A Tibicen tibicen (chloromera) singing

Filed under: Annual,Tibicen,Video — Tags: — by @ 7:41 am

The trees near where I work are chocked full of Tibicen tibicen cicadas (formerly known as T. chloromera, also known as Swamp cicadas).

Here is a short video featuring the call of a Tibicen tibicen that I recorded this morning:

Here’s a sound file of the cicada’s song…

August 12, 2012

Tibicen canicularis – Dog Star Rising

Filed under: Annual,Tibicen — Tags: , — by @ 9:34 am

Mid-August is approaching, and the “Dog Days” of summer are almost here. Sirius (the Dog Star) and the constellation Canis Major will soon begin to appear in the early morning sky. Now is also the time that Tibicen canicularis, the Dog Day Day cicada, is also making its presence known in the U.S.A.
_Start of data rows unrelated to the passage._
import Mathlib
import Summits.RiemannHypothesis.RiemannHypothesis.Theorems.WeilGroundStateArchimedeanWindowSimpleEvenTrial3
import HarnessLib

/-!
# `EvenWinsArch` — data of the rescaled bump `trialFun (x/(3r))`

For `0 < r ≤ 1/3` the rescaled parabolic bump `f_r(x) = trialFun (x/(3r)) = (1 − x²/r²)⁺` is in `L²`,
vanishes off `[-r, r]`, has `‖f_r‖₂² = (16/15) r`, and its pole form satisfies
`P(f_r) ≤ 2 (∫ f_r cosh(x/2))² ≤ (32/9) r² (1 + r²/36)²`
(`cosh(x/2) ≤ 1 + (9/71) x²` on `|x| ≤ 1/3`, then a quartic polynomial integral:
`∫ f_r cosh(x/2) ≤ (4/3) r + (12/355) r³ ≤ (4/3) r (1 + r²/36)`).

Route `RiemannHypothesis/WeilParity`, crux `EvenWinsArch` (stmt-RiemannHypothesis-15433), stub `stub_bumpData`
of the line `birth` (the data fed to the form-domain Rayleigh principle for the even-sector ceilings).
-/

namespace Summit.RiemannHypothesis.RiemannHypothesis.Theorems.WeilParity.EvenWinsArch

-- `Summit.RiemannHypothesis.RiemannHypothesis.…` repeats a namespace component by design (D-0017 layout).
set_option linter.dupNamespace false

open Literature.NumberTheory.LFunctions
open Summit.RiemannHypothesis.RiemannHypothesis.Theorems.WeilGroundState
open MeasureTheory Set Filter

/-- For `r > 0`: `9 (x/(3r))² < 1 ↔ -r < x < r`. [folklore] -/
theorem bumpData_sq_lt_one_iff {r : ℝ} (hr : 0 < r) (x : ℝ) :
    9 * (x / (3 * r)) ^ 2 < 1 ↔ -r < x ∧ x < r := by
  rw [sq_lt_one_iff]
  have h3 : (0 : ℝ) < 3 * r := by positivity
  rw [lt_div_iff₀ h3, div_lt_iff₀ h3]
  constructor <;> rintro ⟨h1, h2⟩ <;> constructor <;> linarith

/-- For `r > 0` and `-r ≤ x ≤ r`: `9 (x/(3r))² ≤ 1`. [folklore] -/
theorem bumpData_sq_le_one {r x : ℝ} (hr : 0 < r) (h1 : -r ≤ x) (h2 : x ≤ r) :
    9 * (x / (3 * r)) ^ 2 ≤ 1 := by
  have hr0 : r ≠ 0 := hr.ne'
  have e : 9 * (x / (3 * r)) ^ 2 = (x / r) ^ 2 := by
    field_simp
    ring
  rw [e, sq_le_one_iff_abs_le_one, abs_le, le_div_iff₀ hr, div_le_iff₀ hr]
  exact ⟨by linarith, by linarith⟩

/-- The rescaled bump vanishes off `[-r, r]`. [folklore] -/
theorem bumpData_eq_zero {r : ℝ} (hr : 0 < r) {x : ℝ} (hx : x ∉ Icc (-r) r) :
    trialFun (x / (3 * r)) = 0 := by
  refine trialFun_eq_zero_of_not_mem fun h ↦ hx ?_
  have h3 : (0 : ℝ) < 3 * r := by positivity
  rw [mem_Icc, le_div_iff₀ h3, div_le_iff₀ h3] at h
  exact ⟨by linarith [h.1], by linarith [h.2]⟩

/-- The rescaled bump is continuous. [folklore] -/
theorem continuous_bumpData (r : ℝ) : Continuous fun x : ℝ ↦ trialFun (x / (3 * r)) :=
  continuous_trialFun.comp' (continuous_id.div_const _)

/-- The rescaled bump is in `L²`. [folklore] -/
theorem memLp_bumpData {r : ℝ} (hr : 0 < r) : MemLp (fun x : ℝ ↦ trialFun (x / (3 * r))) 2 volume :=
  (continuous_bumpData r).memLp_of_hasCompactSupport
    (HasCompactSupport.intro isCompact_Icc fun _ hx ↦ bumpData_eq_zero hr hx)

/-- `‖f_r‖₂² = 3r · (16/45) = (16/15) r`. [folklore] -/
theorem integral_norm_sq_bumpData {r : ℝ} (hr : 0 < r) :
    ∫ x : ℝ, ‖trialFun (x / (3 * r))‖ ^ 2 = 16 / 15 * r := by
  have h : ∫ x : ℝ, ‖trialFun (x / (3 * r))‖ ^ 2 = |3 * r| • ∫ y : ℝ, ‖trialFun y‖ ^ 2 :=
    Measure.integral_comp_div (fun y : ℝ ↦ ‖trialFun y‖ ^ 2) (3 * r)
  rw [h, integral_norm_sq_trialFun, smul_eq_mul, abs_of_pos (by positivity : (0 : ℝ) < 3 * r)]
  ring

/-- The real integral `∫ (1 − x²/r²)⁺ cosh(x/2) dx` is non-negative and at most `(4/3) r (1 + r²/36)`
for `0 < r ≤ 1/3`. [folklore] -/
theorem integral_bumpData_mul_cosh_le {r : ℝ} (hr : 0 < r) (hr3 : r ≤ 1 / 3) :
    0 ≤ ∫ x, max (1 - 9 * (x / (3 * r)) ^ 2) 0 * Real.cosh (x / 2) ∧
      ∫ x, max (1 - 9 * (x / (3 * r)) ^ 2) 0 * Real.cosh (x / 2) ≤ 4 / 3 * r * (1 + r ^ 2 / 36) := by
  refine ⟨integral_nonneg fun x ↦ mul_nonneg (le_max_right _ _) (Real.cosh_pos _).le, ?_⟩
  have hr0 : r ≠ 0 := hr.ne'
  have h1 : ∫ x, max (1 - 9 * (x / (3 * r)) ^ 2) 0 * Real.cosh (x / 2) =
      ∫ x in (-r)..r, max (1 - 9 * (x / (3 * r)) ^ 2) 0 * Real.cosh (x / 2) := by
    symm
    apply intervalIntegral.integral_eq_integral_of_support_subset
    intro x hx
    rw [Function.mem_support] at hx
    have h9 : 9 * (x / (3 * r)) ^ 2 < 1 := by
      by_contra h
      exact hx (by rw [max_eq_right (by linarith), zero_mul])
    have := (bumpData_sq_lt_one_iff hr x).1 h9
    exact ⟨this.1, this.2.le⟩
  have h2 : ∫ x in (-r)..r, ((1 : ℝ) + 0 * x + (9 / 71 - 1 / r ^ 2) * x ^ 2 + 0 * x ^ 3 +
      (-(9 / (71 * r ^ 2))) * x ^ 4) = 4 / 3 * r + 12 / 355 * r ^ 3 := by
    rw [integral_poly4]
    field_simp
    ring
  rw [h1]
  calc ∫ x in (-r)..r, max (1 - 9 * (x / (3 * r)) ^ 2) 0 * Real.cosh (x / 2)
      ≤ ∫ x in (-r)..r, ((1 : ℝ) + 0 * x + (9 / 71 - 1 / r ^ 2) * x ^ 2 + 0 * x ^ 3 +
          (-(9 / (71 * r ^ 2))) * x ^ 4) := by
        refine intervalIntegral.integral_mono_on (by linarith)
          ((Continuous.intervalIntegrable (by fun_prop) _ _))
          ((Continuous.intervalIntegrable (by fun_prop) _ _)) fun x hx ↦ ?_
        have hx' : 9 * (x / (3 * r)) ^ 2 ≤ 1 := bumpData_sq_le_one hr hx.1 hx.2
        have hx9 : 9 * x ^ 2 ≤ 1 := by nlinarith [hx.1, hx.2]
        rw [max_eq_left (by linarith)]
        have hc := cosh_half_le hx9
        have h0 : 0 ≤ 1 - 9 * (x / (3 * r)) ^ 2 := by linarith
        calc (1 - 9 * (x / (3 * r)) ^ 2) * Real.cosh (x / 2)
            ≤ (1 - 9 * (x / (3 * r)) ^ 2) * (1 + 9 / 71 * x ^ 2) := mul_le_mul_of_nonneg_left hc h0
          _ = _ := by
              field_simp
              ring
    _ = 4 / 3 * r + 12 / 355 * r ^ 3 := h2
    _ ≤ 4 / 3 * r * (1 + r ^ 2 / 36) := by nlinarith [pow_pos hr 3]

/-- **The pole form of the rescaled bump**: `P(f_r) ≤ 2 (∫ f_r cosh(x/2))² ≤ (32/9) r² (1 + r²/36)²`
(the `sinh` part enters with a minus sign and is dropped). [folklore] -/
theorem weilPoleForm_bumpData_le {r : ℝ} (hr : 0 < r) (hr3 : r ≤ 1 / 3) :
    weilPoleForm (fun x : ℝ ↦ trialFun (x / (3 * r))) ≤ 32 / 9 * r ^ 2 * (1 + r ^ 2 / 36) ^ 2 := by
  obtain ⟨h0, h1⟩ := integral_bumpData_mul_cosh_le hr hr3
  show 2 * ‖∫ t : ℝ, trialFun (t / (3 * r)) * (Real.cosh (t / 2) : ℂ)‖ ^ 2 -
      2 * ‖∫ t : ℝ, trialFun (t / (3 * r)) * (Real.sinh (t / 2) : ℂ)‖ ^ 2 ≤ _
  have hc : ∫ t, trialFun (t / (3 * r)) * (Real.cosh (t / 2) : ℂ) =
      ((∫ x, max (1 - 9 * (x / (3 * r)) ^ 2) 0 * Real.cosh (x / 2) : ℝ) : ℂ) := by
    rw [← integral_complex_ofReal]
    congr 1 with t
    rw [trialFun_apply]
    push_cast
    ring
  rw [hc, Complex.norm_real, Real.norm_of_nonneg h0]
  have h2 : 0 ≤ ‖∫ t, trialFun (t / (3 * r)) * (Real.sinh (t / 2) : ℂ)‖ ^ 2 := sq_nonneg _
  have h3 : (∫ x, max (1 - 9 * (x / (3 * r)) ^ 2) 0 * Real.cosh (x / 2)) ^ 2 ≤
      (4 / 3 * r * (1 + r ^ 2 / 36)) ^ 2 := pow_le_pow_left₀ h0 h1 2
  nlinarith [h2, h3]

/-- **Stub T5 — data of the rescaled bump.** For `0 < r ≤ 1/3`, `f(x) = trialFun (x/(3r))` is in `L²`,
vanishes off `[-r, r]`, has `‖f‖₂² = (16/15) r`, and pole form
`P(f) ≤ 2 |∫ f cosh(x/2)|² ≤ (32/9) r² (1 + r²/36)²`. [folklore] -/
theorem stub_bumpData :
    ∀ r : ℝ, 0 < r → r ≤ 1 / 3 →
      MeasureTheory.MemLp
          (fun x : ℝ ↦ Summit.RiemannHypothesis.RiemannHypothesis.Theorems.WeilGroundState.trialFun
            (x / (3 * r))) 2 MeasureTheory.volume ∧
        (∀ x : ℝ, x ∉ Set.Icc (-r) r →
          Summit.RiemannHypothesis.RiemannHypothesis.Theorems.WeilGroundState.trialFun (x / (3 * r)) = 0) ∧
        ∫ x : ℝ, ‖Summit.RiemannHypothesis.RiemannHypothesis.Theorems.WeilGroundState.trialFun
            (x / (3 * r))‖ ^ 2 = 16 / 15 * r ∧
        Literature.NumberTheory.LFunctions.weilPoleForm
            (fun x : ℝ ↦ Summit.RiemannHypothesis.RiemannHypothesis.Theorems.WeilGroundState.trialFun
              (x / (3 * r))) ≤ 32 / 9 * r ^ 2 * (1 + r ^ 2 / 36) ^ 2 :=
  fun _ hr hr3 ↦ ⟨memLp_bumpData hr, fun _ hx ↦ bumpData_eq_zero hr hx, integral_norm_sq_bumpData hr,
    weilPoleForm_bumpData_le hr hr3⟩

end Summit.RiemannHypothesis.RiemannHypothesis.Theorems.WeilParity.EvenWinsArch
This is a photo of a T. canicularis (Dog Day cicada) next to a T. davisi (Southern Dog Day cicada) by by Paul Krombholz:

T. canicularis looks quite different from T. davisi

T. canicularis has a green pronotal collar, green markings on its pronotum, and at least some, if not all, orange colors on its mesonotum (where the M is on the cicada’s back). T. canicularis sounds like (to me at least) a circular saw buzzing through a plank in wood in a neighbor’s garage.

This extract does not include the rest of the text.